As a center, Okongwu's first obligation is to defense and he has shown the ability to use both his strength and his quickness with shrewd proficiency.

On offense, he does all of the little things incredibly well. Consider this screen that Vince Carter took note of on the broadcast. As Trae Young probes the paint and draws multiple defenders from the Clippers' zone defense, Okongwu sees where the open shooter is. Then he steps to the side to get in the way of the would-be help defender. Trae makes the play happen, but Okongwu ensures that it is a wide open look.

Similarly, here is a pick and a re-pick against the Pacers where Okongwu again plays well with Trae against a trapping Indiana defense that would like to guard Trae with more than one defender. Okongwu does a couple of things here. First, he comes up for the initial screen in a way that doesn't reveal on which side of the play he will set the screen. By waiting until the last possible moment to pick a side, the back defender, Goga Bitadze, has a hard time choosing where to go. Then Okongwu rolls to the hoop and gets in the way of Keifer Sykes when Trae changes direction for an impromptu second screen. As a result, both defenders are gone and Trae gets an open shot.

Perhaps the savvy little thing that Okongwu does best is set himself up as a receiver of passes. Look at this play against the Nets. James Johnson is trying his best to do two things at once: guard Okongwu and help Cam Thomas on Danilo Gallinari's post-up. The closer Okongwu stays to the baseline, the easier it will be for Johnson to do both. Instead, Okongwu darts up near the free-throw line at the exact instant Johnson has to clear the lane to avoid a defensive three-second violation. He is in the perfect spot to get open for a pass where he can attack with momentum. 

Okongwu has been catching assists from high-level passers for quite some time now. He began his prep career at Chino Hills High School before his 15th birthday playing with Lonzo and LaMelo Ball. Together, they strung together a 35-0 season, a state title, and a consensus No. 1 national ranking.

"It has been like that my whole life, really," Okongwu said. "In high school I was playing with Lonzo and Melo, and when I was in AAU, I was playing with the Mobley brothers, Evan Mobley and Isaiah Mobley. I've been playing with high-level talent for my whole life. So with that experience, I just know how to play with really good basketball players. I know how to make them better and they know how to make me better, and that's how we mesh on the court. That's why in AAU with the Mobleys, we were so successful. That's why in high school with Melo, we were so successful. We know how to play competitively and we know how to play the right way."

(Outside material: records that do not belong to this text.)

import Literature.NumberTheory.LFunctions.ThetaChainFreeCheck
import HarnessLib

/-!
# Schoenfeld's `θ`-bound on `[599, 10⁸]` by kernel computation: data-free run, chunk 4 of 35

Topic: `Literature/NumberTheory/LFunctions`. Pure proof file (a kernel computation; nothing is
asserted, no definition). The theorems below evaluate `ThetaChain.runFree` — together `150000`
data-free steps of the certified `θ`-chain (`ThetaChain.stepFree`, `ThetaChainFreeCheck.lean`: the
next prime found and certified by two gcds with the primorials of the odd primes `≤ 2999` and in
`(2999, 10007]`, the enclosures of `log p` and `θ(p)`, and the two comparisons behind
`|θ(x) − x| ≤ √x log² x/(8π)`) — from the state at the prime `16236541` to the state at the prime
`18736847`. Soundness: `ThetaChain.runFree_sound`; assembly of the 35 chunks: `ThetaUpTo1e8.lean`.
The expected states were obtained by evaluating a twin of the same function outside the kernel
(validated bit-for-bit on the tree's chunk `ThetaChainRun.xrun14`). Declarations of `5·10⁴` steps
(about `70 s` of kernel time each; the kernel's evaluation is linear within a declaration of this size),
`decide +kernel`, standard axioms only (`maxHeartbeats 0` lifts the deterministic time-out).

## References

* L. Schoenfeld, *Sharper bounds for the Chebyshev functions θ(x) and ψ(x). II*, Math. Comp. 30
  (1976), 337–360, Thm. 10 (6.3). [Schoenfeld1976]
* J. B. Rosser, L. Schoenfeld, *Approximate formulas for some functions of prime numbers*,
  Illinois J. Math. 6 (1962), 64–94, Thms. 18–19 (`θ`-tables to `10⁸`). [RosserSchoenfeld1962]
-/

namespace Literature.NumberTheory.LFunctions.ThetaChainRun

open ThetaChain

set_option maxHeartbeats 0 in
/-- **Data-free certified `θ`-run, chunk 4a** (steps `450001`–`500000` after `8886113`: 50000 primes,
`16236541` to `17066789`). [cite: Schoenfeld1976, Thm. 10 (6.3)] -/
theorem frun4a :
    runFree 50000
      ⟨16236541, 20071523226538725649969392, 20071523226539201279164219, 19622768331557846030042704190498, 19622768331558343212605000759507⟩ =
    some ⟨17066789, 20131812468243684862066463, 20131812468244160492274695, 20627865953587181417669821350097, 20627865953587702381717221836386⟩ := by
  decide +kernel

set_option maxHeartbeats 0 in
/-- **Data-free certified `θ`-run, chunk 4b** (steps `500001`–`550000` after `8886113`: 50000 primes,
`17066789` to `17900579`). [cite: Schoenfeld1976, Thm. 10 (6.3)] -/
theorem frun4b :
    runFree 50000
      ⟨17066789, 20131812468243684862066463, 20131812468244160492274695, 20627865953587181417669821350097, 20627865953587702381717221836386⟩ =
    some ⟨17900579, 20189476594612243159601159, 20189476594612718790820776, 21635908763584788137980219589595, 21635908763585332883563345063339⟩ := by
  decide +kernel

set_option maxHeartbeats 0 in
/-- **Data-free certified `θ`-run, chunk 4c** (steps `550001`–`600000` after `8886113`: 50000 primes,
`17900579` to `18736847`). [cite: Schoenfeld1976, Thm. 10 (6.3)] -/
theorem frun4c :
    runFree 50000
      ⟨17900579, 20189476594612243159601159, 20189476594612718790820776, 21635908763584788137980219589595, 21635908763585332883563345063339⟩ =
    some ⟨18736847, 20244674883276548624741535, 20244674883277024256962772, 22646772362366377849176762043257, 22646772362366946376345916849016⟩ := by
  decide +kernel

end Literature.NumberTheory.LFunctions.ThetaChainRun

For Okongwu, playing the right way means that he gives out passes as good as the ones that he receives. He can make an outlet pass with enough haste to maintain a competitive numbers advantage. He also has supersophistication in short-roll situations after he sets a pick for his point guard, rolls and catches a pass on the move. These are uncommon skills for an NBA big man. Additionally, McMillan said that there is great potential to ramp up his usage in future seasons as a passer from the elbow in dribble-handoff situations. 

Meanwhile, it is going to be a big week for Okongwu with the Play-In Tournament and two potential matches against old friends. It will start against Charlotte and LaMelo Ball Wednesday, and if the Hawks advance, Okongwu could be playing against Evan Mobley and the Cavaliers on Friday. 

Without a doubt, Okongwu will demonstrate in those games the lifelong basketball acumen he has developed through playing with both as teammates.